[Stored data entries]
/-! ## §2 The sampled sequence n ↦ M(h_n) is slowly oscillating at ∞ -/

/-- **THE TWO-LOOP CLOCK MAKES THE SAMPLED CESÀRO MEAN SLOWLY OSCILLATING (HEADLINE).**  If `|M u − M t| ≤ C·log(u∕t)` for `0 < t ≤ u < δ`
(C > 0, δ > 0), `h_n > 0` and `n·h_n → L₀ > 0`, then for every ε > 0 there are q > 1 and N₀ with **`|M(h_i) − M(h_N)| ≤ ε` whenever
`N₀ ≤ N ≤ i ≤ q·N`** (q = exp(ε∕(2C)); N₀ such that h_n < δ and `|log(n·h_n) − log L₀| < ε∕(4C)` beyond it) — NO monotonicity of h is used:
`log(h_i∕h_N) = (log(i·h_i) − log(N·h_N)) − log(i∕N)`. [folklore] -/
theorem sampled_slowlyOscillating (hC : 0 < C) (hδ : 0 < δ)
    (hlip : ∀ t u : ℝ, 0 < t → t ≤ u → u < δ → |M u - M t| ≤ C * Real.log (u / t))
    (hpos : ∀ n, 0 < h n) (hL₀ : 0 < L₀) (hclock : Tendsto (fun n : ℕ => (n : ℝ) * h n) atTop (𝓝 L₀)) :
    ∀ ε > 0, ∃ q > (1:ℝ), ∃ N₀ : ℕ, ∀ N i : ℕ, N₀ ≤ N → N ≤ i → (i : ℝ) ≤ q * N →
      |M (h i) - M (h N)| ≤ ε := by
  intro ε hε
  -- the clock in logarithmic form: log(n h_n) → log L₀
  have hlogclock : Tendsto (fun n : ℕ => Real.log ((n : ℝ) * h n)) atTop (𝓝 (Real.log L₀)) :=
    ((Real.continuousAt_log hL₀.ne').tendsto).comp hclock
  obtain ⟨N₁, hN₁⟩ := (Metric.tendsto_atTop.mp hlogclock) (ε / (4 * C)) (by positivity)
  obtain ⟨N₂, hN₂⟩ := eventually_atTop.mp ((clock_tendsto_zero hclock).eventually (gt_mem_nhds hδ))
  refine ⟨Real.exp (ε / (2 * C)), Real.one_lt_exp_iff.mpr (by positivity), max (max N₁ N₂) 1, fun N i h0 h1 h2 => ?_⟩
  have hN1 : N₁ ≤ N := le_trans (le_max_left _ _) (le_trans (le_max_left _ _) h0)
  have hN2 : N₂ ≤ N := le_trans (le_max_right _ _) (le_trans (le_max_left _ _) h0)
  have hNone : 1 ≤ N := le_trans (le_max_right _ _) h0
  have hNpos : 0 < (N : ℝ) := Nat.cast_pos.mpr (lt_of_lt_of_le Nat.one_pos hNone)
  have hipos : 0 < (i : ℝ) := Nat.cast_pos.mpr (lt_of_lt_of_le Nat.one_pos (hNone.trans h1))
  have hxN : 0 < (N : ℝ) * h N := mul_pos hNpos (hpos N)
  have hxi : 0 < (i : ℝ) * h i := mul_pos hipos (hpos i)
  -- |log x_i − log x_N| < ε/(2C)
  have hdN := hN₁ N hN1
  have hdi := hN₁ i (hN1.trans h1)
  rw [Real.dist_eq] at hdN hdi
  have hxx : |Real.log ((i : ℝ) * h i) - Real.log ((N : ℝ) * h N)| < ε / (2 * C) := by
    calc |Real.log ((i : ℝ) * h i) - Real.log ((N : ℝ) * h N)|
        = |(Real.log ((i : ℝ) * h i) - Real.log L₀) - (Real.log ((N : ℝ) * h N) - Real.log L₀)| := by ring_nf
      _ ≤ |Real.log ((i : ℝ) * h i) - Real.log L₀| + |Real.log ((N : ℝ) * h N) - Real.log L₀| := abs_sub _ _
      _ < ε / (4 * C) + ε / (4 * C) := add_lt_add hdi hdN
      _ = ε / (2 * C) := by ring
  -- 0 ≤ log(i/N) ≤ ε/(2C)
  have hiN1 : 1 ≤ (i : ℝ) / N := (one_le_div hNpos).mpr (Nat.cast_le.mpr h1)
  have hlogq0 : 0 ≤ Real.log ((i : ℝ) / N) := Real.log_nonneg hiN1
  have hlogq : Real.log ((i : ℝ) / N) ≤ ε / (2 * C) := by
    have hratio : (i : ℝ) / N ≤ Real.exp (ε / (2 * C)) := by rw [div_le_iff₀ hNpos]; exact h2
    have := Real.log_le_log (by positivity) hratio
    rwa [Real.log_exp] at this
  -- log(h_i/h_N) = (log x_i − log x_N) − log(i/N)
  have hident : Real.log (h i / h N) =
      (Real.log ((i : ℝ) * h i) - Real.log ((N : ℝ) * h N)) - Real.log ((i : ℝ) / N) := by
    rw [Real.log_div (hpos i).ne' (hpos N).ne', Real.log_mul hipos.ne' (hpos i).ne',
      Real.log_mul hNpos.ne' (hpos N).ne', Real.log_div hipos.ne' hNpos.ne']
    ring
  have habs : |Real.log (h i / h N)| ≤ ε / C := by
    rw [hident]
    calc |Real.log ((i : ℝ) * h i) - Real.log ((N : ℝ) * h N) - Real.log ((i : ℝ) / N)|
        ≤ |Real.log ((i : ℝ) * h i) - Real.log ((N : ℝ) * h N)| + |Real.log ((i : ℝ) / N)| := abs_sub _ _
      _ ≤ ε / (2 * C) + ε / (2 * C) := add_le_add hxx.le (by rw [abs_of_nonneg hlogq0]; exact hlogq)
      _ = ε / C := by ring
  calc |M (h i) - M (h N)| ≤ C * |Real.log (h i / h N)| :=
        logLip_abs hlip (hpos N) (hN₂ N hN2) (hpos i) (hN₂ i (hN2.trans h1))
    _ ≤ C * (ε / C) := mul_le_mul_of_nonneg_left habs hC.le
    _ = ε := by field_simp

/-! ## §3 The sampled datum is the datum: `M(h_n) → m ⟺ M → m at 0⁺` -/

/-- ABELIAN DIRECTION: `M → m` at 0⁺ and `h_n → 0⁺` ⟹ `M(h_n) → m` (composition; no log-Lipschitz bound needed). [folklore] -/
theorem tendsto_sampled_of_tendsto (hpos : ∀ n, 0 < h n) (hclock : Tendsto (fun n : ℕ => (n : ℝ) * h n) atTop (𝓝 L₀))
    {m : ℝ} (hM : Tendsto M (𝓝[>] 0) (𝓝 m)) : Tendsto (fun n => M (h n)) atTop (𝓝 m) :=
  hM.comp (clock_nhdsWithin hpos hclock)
---
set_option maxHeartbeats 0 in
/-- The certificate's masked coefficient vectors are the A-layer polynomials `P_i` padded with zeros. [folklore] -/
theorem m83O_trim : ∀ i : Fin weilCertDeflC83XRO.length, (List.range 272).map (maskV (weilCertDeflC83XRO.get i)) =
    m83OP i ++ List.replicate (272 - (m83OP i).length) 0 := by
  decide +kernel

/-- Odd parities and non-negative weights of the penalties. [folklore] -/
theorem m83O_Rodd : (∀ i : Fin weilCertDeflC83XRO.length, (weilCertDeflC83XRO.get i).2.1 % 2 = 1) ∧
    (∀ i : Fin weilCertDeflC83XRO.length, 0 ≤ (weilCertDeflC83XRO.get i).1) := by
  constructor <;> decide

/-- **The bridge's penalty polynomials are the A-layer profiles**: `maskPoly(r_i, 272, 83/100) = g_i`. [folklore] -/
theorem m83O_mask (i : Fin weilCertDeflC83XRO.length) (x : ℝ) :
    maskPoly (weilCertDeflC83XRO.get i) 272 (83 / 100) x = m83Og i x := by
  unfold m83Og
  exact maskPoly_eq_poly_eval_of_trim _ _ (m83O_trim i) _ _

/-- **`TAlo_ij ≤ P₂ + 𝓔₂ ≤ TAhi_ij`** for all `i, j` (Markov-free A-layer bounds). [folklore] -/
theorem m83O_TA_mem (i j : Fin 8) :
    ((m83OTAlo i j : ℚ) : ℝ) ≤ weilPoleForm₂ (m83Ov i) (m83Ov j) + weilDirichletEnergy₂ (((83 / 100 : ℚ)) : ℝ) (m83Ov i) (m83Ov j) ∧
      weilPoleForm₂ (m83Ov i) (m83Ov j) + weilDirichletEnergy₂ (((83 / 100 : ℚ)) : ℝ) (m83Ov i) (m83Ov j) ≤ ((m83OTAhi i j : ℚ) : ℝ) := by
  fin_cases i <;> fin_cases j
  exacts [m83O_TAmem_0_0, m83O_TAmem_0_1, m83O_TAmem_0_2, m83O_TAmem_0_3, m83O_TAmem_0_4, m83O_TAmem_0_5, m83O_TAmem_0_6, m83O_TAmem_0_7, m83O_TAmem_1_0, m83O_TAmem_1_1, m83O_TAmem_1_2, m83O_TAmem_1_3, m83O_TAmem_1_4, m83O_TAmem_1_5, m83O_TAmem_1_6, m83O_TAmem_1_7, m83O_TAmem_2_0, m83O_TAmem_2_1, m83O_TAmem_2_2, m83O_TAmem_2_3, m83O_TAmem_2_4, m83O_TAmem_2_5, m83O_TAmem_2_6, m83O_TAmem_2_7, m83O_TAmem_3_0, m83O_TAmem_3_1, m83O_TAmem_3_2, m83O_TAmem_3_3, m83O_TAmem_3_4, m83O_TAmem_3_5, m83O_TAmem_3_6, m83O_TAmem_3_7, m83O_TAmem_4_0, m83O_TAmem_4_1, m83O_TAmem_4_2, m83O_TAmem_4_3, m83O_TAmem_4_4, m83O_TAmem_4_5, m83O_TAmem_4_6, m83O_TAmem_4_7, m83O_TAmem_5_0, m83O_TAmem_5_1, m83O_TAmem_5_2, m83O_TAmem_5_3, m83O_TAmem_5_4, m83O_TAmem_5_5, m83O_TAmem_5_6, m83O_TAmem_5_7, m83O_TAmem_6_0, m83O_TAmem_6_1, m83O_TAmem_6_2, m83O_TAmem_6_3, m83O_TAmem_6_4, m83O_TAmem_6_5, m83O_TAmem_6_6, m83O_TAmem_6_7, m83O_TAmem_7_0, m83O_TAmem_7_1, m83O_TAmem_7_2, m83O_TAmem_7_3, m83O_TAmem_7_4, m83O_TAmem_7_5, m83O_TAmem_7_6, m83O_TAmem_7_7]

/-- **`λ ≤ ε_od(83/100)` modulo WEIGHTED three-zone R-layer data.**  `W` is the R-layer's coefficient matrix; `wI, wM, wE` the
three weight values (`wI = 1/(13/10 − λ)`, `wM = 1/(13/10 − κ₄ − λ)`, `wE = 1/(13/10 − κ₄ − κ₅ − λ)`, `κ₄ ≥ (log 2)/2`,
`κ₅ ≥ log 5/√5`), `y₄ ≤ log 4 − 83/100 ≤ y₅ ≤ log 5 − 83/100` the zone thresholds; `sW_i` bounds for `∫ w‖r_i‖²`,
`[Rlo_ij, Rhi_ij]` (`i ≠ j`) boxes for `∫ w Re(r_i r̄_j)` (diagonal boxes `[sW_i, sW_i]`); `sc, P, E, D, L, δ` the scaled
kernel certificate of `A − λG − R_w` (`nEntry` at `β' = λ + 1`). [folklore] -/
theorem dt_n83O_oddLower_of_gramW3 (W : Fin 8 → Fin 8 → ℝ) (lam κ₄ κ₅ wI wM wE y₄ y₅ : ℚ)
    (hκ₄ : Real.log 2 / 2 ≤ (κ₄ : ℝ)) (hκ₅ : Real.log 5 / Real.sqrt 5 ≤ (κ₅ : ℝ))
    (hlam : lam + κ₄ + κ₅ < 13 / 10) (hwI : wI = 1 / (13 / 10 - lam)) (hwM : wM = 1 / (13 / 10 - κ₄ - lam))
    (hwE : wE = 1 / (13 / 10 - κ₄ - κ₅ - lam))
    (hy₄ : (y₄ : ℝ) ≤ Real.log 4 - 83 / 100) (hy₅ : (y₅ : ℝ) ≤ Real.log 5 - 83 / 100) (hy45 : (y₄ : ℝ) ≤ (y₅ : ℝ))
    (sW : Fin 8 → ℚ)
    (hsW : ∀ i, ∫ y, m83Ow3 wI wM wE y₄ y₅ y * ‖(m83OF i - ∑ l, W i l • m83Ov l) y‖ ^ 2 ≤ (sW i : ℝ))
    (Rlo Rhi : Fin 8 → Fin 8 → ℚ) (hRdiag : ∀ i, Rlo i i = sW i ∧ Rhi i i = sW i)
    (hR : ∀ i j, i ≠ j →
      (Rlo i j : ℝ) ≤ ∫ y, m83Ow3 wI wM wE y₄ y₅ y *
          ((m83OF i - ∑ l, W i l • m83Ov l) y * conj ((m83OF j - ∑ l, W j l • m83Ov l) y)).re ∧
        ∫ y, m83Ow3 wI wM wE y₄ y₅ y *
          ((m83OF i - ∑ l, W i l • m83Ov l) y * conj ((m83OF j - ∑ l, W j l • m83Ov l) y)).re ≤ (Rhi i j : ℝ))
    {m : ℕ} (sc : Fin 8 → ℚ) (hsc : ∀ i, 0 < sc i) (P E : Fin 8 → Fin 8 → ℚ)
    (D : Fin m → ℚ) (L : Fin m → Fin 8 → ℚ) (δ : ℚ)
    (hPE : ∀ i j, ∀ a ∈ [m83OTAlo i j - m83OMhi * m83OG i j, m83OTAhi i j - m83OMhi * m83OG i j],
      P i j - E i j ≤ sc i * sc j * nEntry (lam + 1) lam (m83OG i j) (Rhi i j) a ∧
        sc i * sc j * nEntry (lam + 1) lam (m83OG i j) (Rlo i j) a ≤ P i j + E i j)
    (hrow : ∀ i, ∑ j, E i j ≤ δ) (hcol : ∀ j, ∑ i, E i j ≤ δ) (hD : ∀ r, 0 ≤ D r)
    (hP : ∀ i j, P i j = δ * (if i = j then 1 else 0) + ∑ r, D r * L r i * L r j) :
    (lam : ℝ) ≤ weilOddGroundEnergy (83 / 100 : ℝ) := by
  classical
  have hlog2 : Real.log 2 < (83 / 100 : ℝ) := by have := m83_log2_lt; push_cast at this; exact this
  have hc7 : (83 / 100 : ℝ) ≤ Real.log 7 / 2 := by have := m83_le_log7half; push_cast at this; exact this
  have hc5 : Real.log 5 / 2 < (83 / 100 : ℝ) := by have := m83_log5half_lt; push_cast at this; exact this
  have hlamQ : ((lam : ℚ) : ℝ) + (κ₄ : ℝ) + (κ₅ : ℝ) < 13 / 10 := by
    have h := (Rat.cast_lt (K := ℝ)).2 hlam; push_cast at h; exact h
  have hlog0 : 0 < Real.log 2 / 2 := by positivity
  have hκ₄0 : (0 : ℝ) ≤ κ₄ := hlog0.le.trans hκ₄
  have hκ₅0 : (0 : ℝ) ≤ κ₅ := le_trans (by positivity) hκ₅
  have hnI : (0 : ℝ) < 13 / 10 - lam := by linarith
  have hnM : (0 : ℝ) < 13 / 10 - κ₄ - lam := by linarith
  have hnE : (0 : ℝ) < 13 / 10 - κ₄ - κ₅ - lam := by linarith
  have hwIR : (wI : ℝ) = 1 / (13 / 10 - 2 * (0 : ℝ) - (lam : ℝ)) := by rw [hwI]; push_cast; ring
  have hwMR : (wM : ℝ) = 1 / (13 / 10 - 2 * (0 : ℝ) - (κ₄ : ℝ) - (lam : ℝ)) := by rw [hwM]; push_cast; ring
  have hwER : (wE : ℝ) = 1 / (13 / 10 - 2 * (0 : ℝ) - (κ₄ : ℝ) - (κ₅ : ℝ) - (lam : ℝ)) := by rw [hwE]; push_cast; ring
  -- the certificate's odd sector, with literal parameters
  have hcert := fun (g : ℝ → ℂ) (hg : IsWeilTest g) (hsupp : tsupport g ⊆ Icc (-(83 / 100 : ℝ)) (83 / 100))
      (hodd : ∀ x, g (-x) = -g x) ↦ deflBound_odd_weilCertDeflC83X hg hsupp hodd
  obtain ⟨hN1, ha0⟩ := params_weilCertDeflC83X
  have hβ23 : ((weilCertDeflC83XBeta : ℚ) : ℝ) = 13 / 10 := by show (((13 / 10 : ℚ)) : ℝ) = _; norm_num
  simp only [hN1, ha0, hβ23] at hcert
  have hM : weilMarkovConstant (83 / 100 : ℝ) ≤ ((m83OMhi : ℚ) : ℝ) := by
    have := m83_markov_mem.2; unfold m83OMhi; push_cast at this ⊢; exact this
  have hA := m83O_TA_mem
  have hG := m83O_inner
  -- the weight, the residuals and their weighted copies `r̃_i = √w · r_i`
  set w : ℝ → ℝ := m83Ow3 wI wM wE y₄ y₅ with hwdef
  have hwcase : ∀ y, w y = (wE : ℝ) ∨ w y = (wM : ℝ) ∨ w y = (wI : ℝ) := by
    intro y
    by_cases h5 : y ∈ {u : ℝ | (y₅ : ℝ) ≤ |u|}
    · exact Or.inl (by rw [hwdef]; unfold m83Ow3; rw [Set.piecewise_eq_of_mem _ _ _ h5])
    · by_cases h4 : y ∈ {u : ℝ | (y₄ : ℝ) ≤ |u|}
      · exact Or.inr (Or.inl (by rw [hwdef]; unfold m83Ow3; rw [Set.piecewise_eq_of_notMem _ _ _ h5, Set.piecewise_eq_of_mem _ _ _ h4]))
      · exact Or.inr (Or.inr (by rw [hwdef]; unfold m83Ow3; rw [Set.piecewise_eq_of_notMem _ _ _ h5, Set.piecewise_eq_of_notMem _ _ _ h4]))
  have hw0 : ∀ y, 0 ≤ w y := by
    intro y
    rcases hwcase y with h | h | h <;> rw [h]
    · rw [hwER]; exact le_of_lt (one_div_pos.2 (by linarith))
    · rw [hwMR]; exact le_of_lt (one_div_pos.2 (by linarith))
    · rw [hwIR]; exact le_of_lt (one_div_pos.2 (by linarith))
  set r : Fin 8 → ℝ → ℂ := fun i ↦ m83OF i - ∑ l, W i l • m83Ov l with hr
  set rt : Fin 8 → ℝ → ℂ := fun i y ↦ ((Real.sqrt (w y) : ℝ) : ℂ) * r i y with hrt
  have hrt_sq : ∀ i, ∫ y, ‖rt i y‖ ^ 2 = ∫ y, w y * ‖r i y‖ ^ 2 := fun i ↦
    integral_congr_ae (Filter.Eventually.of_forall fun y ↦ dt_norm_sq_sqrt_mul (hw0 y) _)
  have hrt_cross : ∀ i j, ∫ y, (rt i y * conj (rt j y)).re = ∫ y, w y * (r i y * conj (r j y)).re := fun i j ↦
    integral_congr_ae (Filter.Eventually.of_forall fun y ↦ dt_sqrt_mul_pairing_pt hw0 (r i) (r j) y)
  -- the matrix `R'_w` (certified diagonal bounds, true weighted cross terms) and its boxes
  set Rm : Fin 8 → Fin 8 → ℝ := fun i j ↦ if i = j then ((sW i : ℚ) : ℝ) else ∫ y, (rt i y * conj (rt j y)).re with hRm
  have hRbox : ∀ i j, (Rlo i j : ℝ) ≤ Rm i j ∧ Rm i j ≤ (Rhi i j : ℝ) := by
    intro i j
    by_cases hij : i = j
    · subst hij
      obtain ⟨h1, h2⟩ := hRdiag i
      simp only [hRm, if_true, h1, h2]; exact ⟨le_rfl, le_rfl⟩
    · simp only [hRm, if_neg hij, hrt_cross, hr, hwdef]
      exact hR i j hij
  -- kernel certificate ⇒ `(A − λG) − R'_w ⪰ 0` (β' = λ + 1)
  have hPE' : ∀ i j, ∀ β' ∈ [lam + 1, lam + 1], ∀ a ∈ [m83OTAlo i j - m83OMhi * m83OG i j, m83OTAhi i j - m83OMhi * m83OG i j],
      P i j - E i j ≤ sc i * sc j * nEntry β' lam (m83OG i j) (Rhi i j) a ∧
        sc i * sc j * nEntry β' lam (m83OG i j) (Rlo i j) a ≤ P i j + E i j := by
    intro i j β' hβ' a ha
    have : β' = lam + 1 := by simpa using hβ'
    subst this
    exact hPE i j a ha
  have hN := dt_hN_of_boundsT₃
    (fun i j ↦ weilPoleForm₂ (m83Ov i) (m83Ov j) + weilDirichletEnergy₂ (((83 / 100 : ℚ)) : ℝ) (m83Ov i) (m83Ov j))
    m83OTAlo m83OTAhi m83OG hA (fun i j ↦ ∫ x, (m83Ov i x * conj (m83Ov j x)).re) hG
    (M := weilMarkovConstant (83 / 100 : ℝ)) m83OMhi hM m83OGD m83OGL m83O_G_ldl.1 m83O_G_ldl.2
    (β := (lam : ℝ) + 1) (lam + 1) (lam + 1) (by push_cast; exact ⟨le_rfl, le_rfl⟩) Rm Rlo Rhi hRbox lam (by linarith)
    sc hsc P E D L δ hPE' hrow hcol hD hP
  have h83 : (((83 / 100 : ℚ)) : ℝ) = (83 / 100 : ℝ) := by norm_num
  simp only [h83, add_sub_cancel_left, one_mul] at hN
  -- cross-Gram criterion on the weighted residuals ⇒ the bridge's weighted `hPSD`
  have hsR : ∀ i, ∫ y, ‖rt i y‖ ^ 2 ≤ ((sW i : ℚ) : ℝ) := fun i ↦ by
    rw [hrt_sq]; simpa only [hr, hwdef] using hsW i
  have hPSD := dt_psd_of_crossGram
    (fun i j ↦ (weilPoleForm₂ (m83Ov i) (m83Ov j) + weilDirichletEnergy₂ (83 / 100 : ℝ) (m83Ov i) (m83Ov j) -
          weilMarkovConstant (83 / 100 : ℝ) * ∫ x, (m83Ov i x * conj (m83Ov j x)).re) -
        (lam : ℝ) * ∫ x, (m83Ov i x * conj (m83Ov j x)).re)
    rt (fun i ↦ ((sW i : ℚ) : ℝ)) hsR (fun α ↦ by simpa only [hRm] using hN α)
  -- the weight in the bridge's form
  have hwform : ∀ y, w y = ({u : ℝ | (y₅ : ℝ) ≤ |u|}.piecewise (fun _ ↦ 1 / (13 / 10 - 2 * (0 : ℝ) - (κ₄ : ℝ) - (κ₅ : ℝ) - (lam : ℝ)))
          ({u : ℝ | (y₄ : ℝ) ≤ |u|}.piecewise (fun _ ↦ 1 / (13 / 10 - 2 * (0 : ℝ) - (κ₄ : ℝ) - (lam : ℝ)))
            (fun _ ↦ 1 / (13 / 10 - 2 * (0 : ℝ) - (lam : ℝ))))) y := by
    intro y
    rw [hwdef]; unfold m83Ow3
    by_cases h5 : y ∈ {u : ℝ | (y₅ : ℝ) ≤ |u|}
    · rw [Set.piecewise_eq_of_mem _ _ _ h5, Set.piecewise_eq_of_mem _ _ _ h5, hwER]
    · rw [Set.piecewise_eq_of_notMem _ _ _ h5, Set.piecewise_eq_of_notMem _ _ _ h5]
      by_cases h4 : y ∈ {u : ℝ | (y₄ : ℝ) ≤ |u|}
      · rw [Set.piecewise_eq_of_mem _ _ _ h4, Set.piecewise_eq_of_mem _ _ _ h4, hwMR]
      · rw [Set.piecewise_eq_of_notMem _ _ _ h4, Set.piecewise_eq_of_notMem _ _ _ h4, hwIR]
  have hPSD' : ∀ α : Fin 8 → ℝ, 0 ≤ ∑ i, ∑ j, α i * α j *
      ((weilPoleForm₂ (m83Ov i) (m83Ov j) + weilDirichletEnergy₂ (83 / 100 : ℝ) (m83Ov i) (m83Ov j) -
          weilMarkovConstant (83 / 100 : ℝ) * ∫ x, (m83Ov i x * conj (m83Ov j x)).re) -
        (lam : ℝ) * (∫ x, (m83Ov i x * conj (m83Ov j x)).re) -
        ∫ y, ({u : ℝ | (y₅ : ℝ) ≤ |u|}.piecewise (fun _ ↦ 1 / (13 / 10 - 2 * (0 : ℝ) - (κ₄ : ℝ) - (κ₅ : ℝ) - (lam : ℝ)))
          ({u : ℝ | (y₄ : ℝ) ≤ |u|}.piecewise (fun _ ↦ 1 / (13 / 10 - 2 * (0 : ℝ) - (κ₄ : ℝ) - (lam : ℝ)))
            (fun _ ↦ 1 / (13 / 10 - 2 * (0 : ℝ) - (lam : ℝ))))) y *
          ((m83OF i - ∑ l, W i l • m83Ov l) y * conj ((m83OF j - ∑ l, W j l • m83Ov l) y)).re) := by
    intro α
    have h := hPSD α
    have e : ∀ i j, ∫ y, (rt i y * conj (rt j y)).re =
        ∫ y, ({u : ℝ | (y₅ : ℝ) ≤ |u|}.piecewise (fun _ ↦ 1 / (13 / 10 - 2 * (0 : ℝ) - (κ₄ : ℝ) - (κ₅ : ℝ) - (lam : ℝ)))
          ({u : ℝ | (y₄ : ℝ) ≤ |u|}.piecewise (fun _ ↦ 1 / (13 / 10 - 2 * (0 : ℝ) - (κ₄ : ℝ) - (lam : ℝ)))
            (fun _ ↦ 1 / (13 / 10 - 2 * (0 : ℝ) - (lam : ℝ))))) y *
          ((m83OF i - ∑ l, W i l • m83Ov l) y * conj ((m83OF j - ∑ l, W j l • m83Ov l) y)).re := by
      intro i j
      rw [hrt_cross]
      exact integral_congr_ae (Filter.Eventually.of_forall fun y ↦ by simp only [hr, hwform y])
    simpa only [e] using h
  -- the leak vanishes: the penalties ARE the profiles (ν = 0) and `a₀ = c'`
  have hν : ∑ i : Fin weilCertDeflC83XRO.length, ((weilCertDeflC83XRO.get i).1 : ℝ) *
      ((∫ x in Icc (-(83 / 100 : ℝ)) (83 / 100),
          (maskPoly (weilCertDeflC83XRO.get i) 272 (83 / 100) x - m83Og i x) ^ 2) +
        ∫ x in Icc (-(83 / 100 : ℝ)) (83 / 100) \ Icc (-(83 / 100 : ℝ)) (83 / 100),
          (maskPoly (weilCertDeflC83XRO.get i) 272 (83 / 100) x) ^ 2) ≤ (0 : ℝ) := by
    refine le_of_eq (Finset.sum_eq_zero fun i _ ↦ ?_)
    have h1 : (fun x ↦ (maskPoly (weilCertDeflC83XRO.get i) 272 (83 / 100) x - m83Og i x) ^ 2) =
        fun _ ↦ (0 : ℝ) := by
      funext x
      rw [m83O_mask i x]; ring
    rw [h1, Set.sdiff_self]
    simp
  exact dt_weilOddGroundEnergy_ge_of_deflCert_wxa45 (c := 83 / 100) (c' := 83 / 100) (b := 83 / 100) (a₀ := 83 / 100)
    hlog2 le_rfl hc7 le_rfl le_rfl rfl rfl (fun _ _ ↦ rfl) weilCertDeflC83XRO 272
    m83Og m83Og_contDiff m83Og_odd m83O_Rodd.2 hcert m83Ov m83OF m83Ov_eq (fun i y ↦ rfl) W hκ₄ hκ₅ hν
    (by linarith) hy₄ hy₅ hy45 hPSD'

Problem requirements: Extract every line above containing the word "hratio".

Result for this task:
    have hratio : (i : ℝ) / N ≤ Real.exp (ε / (2 * C)) := by rw [div_le_iff₀ hNpos]; exact h2
    have := Real.log_le_log (by positivity) hratio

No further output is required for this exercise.